Real-World Tolerability of Capecitabine and Oxaliplatin (CAPOX) in Localized Colorectal Cancer: Insights from a Single-Institution Analysis

SUMMARY: ColoRectal Cancer (CRC) is the third most common cancer diagnosed in both men and women in the United States. The American Cancer Society estimates that approximately 154,270 new cases of CRC will be diagnosed in the United States in 2025 and about 52,900 patients will die of the disease. The lifetime risk of developing CRC is about 1 in 23. Among patients with Stage II-III CRC, 20-40% will develop metastatic disease.

Approximately 80% of patients present with localized disease, offering an opportunity for curative-intent therapy through surgical resection followed by adjuvant or neoadjuvant treatment approaches. The current standard of care for localized colon cancer involves surgery followed by risk-adapted adjuvant chemotherapy, while patients with localized rectal cancer may receive neoadjuvant chemoradiotherapy or chemotherapy before surgical resection. In select cases, a nonoperative “watch-and-wait” strategy is pursued to preserve organ function following a complete clinical response to neoadjuvant therapy.

Among available chemotherapy regimens, Capecitabine plus Oxaliplatin (CAPOX) has become a mainstay for patients with localized CRC in both adjuvant and neoadjuvant settings.

Rationale for CAPOX Use

Capecitabine (XELODA&reg;), an oral fluoropyrimidine prodrug, is metabolized to 5-Fluorouracil (5-FU) in the liver and tumor tissue. Oxaliplatin, a platinum analog, induces cytotoxicity through DNA crosslinking, leading to apoptosis. The combination of these agents results in synergistic antitumor activity and has demonstrated robust efficacy in CRC.

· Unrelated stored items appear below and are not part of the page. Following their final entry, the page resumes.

import Summits.CriticalPhenomena.PercolationContinuityZ3.Theorems.PercNearOneGluingNoHeavyLowerTailSunflowerPendantBound
import Summits.CriticalPhenomena.PercolationContinuityZ3.Theorems.PercNearOneGluingNoHeavyLowerTailSunflowerUnionEdge
import Summits.CriticalPhenomena.PercolationContinuityZ3.Theorems.PercNearOneGluingNoHeavyLowerTailSunflowerSafeMinors
import HarnessLib

/-!
# `NoHeavyLowerTail` (crux stmt-CriticalPhenomena-4575), abstract sunflower cubic: A-SAFETY IS PRESERVED BY ATTACHING A
# PENDANT VERTEX (a leaf)

Support file (seat `prim-ineq-prove-1` gen 49; `--supports stmt-CriticalPhenomena-4575`).  No `sorry`, no named facts.
Memo: run/shared/lean/prim/prim-ineq-prove-1/FINDING-PENDANT-prove1-g49.md.

SETTING (`…SunflowerSafeCalculus`, `…SunflowerGradedSafeBlocks`, `…SunflowerSafeMinors`).  `μ = prodBernoulli p` on `Set ι`;
`Safe p A` = Lemma A in product form for every finite family of up-sets meeting pairwise inside `A`; "A-safe" = safe at every
`p`.  The conjecture `TriangleFreeSafe` (G△, `…SunflowerGraphCoreTriangle`/`…SafeMinors`): every triangle-free graph has an
A-safe edge core.  The survey of gen 48 (HOME/SURVEY-SAFETY-prove1-g48.md §3 (O5)) listed PENDANT INVARIANCE — is `Γ` plus a
leaf A-safe whenever `Γ` is? — as open (census-true; the naive 4-state relaxation of gen 43 is false).  This file proves it.
* **`safe_union_pendant`** (fixed `p`): let `A` be an up-set not depending on the coordinate `z`, and `v ≠ z`.  If `A`, its
  deletion minor `delMinor v A = A|_{v=0}` and its contraction minor `conMinor v A = A|_{v=1}` are safe at `p`, then
  `A ∪ {ω | v ∈ ω ∧ z ∈ ω}` is safe at `p`.
  PROOF.  Condition on the block `{v, z}` (`real_eq_BEx`, `BEx_pair`): a petal `W ⊇ core` has sections of measure `x ≤ 1` (both
  present), `vv` (`v` present, `z` absent; these form a petal system of `conMinor v A`, measure `β`), `u` (`v` absent, `z`
  present; petal system of `delMinor v A`, measure `b`), `m ≤ min(u, vv)` (both absent); the `z`-absent sections
  `sect {z} {z} W` form a petal system of `A` itself, of measures `(1−s)m + s·vv` (`real_eq_BEx` on the block `{v}`,
  `sect_sect`), `μ A = (1−s)b + sβ`.  The three safety hypotheses are exactly the product hypotheses of the analytic bound
  `Pendant.pendant_prod_le` (`…SunflowerPendantBound`; `pendant_prod_le_zero` when `b = 0`, the sections being then pairwise
  orthogonal by Harris), whose conclusion is `∏ μ(W_j) ≤ (st + s(1−t)β + (1−s)b)^(n−1) = μ(A ∪ {v,z open})^(n−1)`.
* **`aSafe_union_pendant`**: if `A` (not depending on `z`) is A-safe then so is `A ∪ {v ∈ ω ∧ z ∈ ω}` — the minors of an
  A-safe core are A-safe (`aSafe_delMinor`, `aSafe_conMinor`, `…SunflowerSafeMinors`).
* GRAPH FORM **`aSafe_edgeCore_add_pendant`**: if `z` is isolated in `Γ₀`, `v ≠ z`, and `edgeCore Γ₀` is A-safe, then the core of
  `Γ₀ ⊔ {vz}` — `Γ₀` with a PENDANT EDGE at `v` — is A-safe; `aSafe_edgeCore_add_pendant_comap` (all blow-ups).  Consequences:
  A-safety is preserved by attaching pendant trees anywhere (iterate), so every graph obtained from an A-safe graph (bipartite
  graphs, Andrásfai graphs and their blow-ups, `C₅`, `C₇`, the certified primes …) by repeatedly hanging leaves is A-safe, and a
  minimal counterexample to G△ has minimum degree `≥ 2` (and is twin-free, `…SunflowerBlowup`).
-/

noncomputable section

namespace Summit.CriticalPhenomena.PercolationContinuityZ3.Theorems.SunflowerPartition

namespace SafeCalc

open MeasureTheory Finset
open Literature.Probability.LatticeModels Literature.Probability.Percolation
open TwoGenCore (wmiss)

variable {ι : Type*} [DecidableEq ι] (p : ι → unitInterval)

namespace Pendant

open UnionEdge

/-! ## Block bookkeeping: a singleton block, nested sections, events not depending on `z` -/

/-- Block expectation over a singleton: `BEx p {y} F = p_y·F ∅ + (1 − p_y)·F {y}`. [this work] -/
theorem BEx_singleton (y : ι) (F : Finset ι → ℝ) :
    BEx p ({y} : Finset ι) F = (p y : ℝ) * F ∅ + (1 - p y) * F {y} := by
  have hne : (∅ : Finset ι) ≠ {y} := (singleton_ne_empty y).symm
  have hps : ({y} : Finset ι).powerset = {∅, {y}} := by
    ext D; rw [mem_powerset, subset_singleton_iff, mem_insert, mem_singleton]
  unfold BEx
  rw [hps, sum_pair hne]
  unfold TwoGenCore.wmiss
  rw [prod_empty, sdiff_empty, prod_singleton, prod_singleton, sdiff_self, Finset.bot_eq_empty, prod_empty]
  ring

omit [DecidableEq ι] in
/-- Nested sections along disjoint blocks compose. [this work] -/
theorem sect_sect [DecidableEq ι] {a a' T T' : Finset ι} (hd : Disjoint a a') (hT : T ⊆ a) (hT' : T' ⊆ a')
    (V : Set (Set ι)) : sect a T (sect a' T' V) = sect (a ∪ a') (T ∪ T') V := by
  ext ω
  simp only [sect, Set.mem_setOf_eq]
  have key : ((ω \ (↑a : Set ι)) ∪ ((a \ T : Finset ι) : Set ι)) \ (↑a' : Set ι) ∪ ((a' \ T' : Finset ι) : Set ι) =
      (ω \ (↑(a ∪ a') : Set ι)) ∪ (((a ∪ a') \ (T ∪ T') : Finset ι) : Set ι) := by
    ext e
    have h1 : e ∈ a → e ∉ a' := fun he he' => Finset.disjoint_left.1 hd he he'
    have h2 : e ∈ T → e ∈ a := fun he => hT he
    have h3 : e ∈ T' → e ∈ a' := fun he => hT' he
    simp only [Set.mem_union, Set.mem_sdiff, Finset.mem_coe, Finset.mem_sdiff, Finset.mem_union]
    tauto
  rw [key]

The pivotal International Duration Evaluation of Adjuvant Therapy (IDEA) collaboration established that 3 months of CAPOX provides similar efficacy to 6 months of Oxaliplatin-based therapy in the low-risk subgroup of patients, while significantly reducing cumulative neurotoxicity, treatment burden, and cost. These findings drove widespread adoption of CAPOX as the preferred regimen for adjuvant treatment of localized CRC. Furthermore, studies such as RAPIDO and OPRA have supported CAPOX use in the neoadjuvant management of rectal cancer.

Despite this, real-world tolerability data from U.S. patients remain limited, and prior evidence suggests that Capecitabine-based regimens may be less well tolerated in American populations, particularly among women. These gaps highlight the need to better understand how CAPOX performs in U.S. clinical practice.

Study Objective

This retrospective, single-institution analysis sought to evaluate the real-world tolerability of CAPOX in patients with localized CRC treated with curative intent, either in the adjuvant or neoadjuvant setting.

Methods

  • Design and Setting:
    Retrospective cohort study including patients treated across 17 academic and community oncology clinics within a single cancer care network.
  • Eligibility Criteria:
    Adults (≥18 years) with Stage II or III colon or rectal cancer who initiated CAPOX between June 1, 2017, and June 1, 2023, and received at least one treatment cycle.
  • Endpoints:
    • Primary endpoint: Completion of all intended CAPOX cycles (as determined by treating clinicians, regardless of dose modification).
    • Secondary endpoints: Incidence of grade ≥3 adverse events, hospitalizations related to treatment toxicity, and dose reductions.
  • Data Collection:
    Patient demographics, tumor characteristics, treatment details, and toxicity data were extracted from electronic medical records and pharmacy databases. Creatinine clearance was calculated via the Cockcroft-Gault formula to guide capecitabine dose adjustments.

Patient Population

A total of 153 patients were included (median age: 61 years).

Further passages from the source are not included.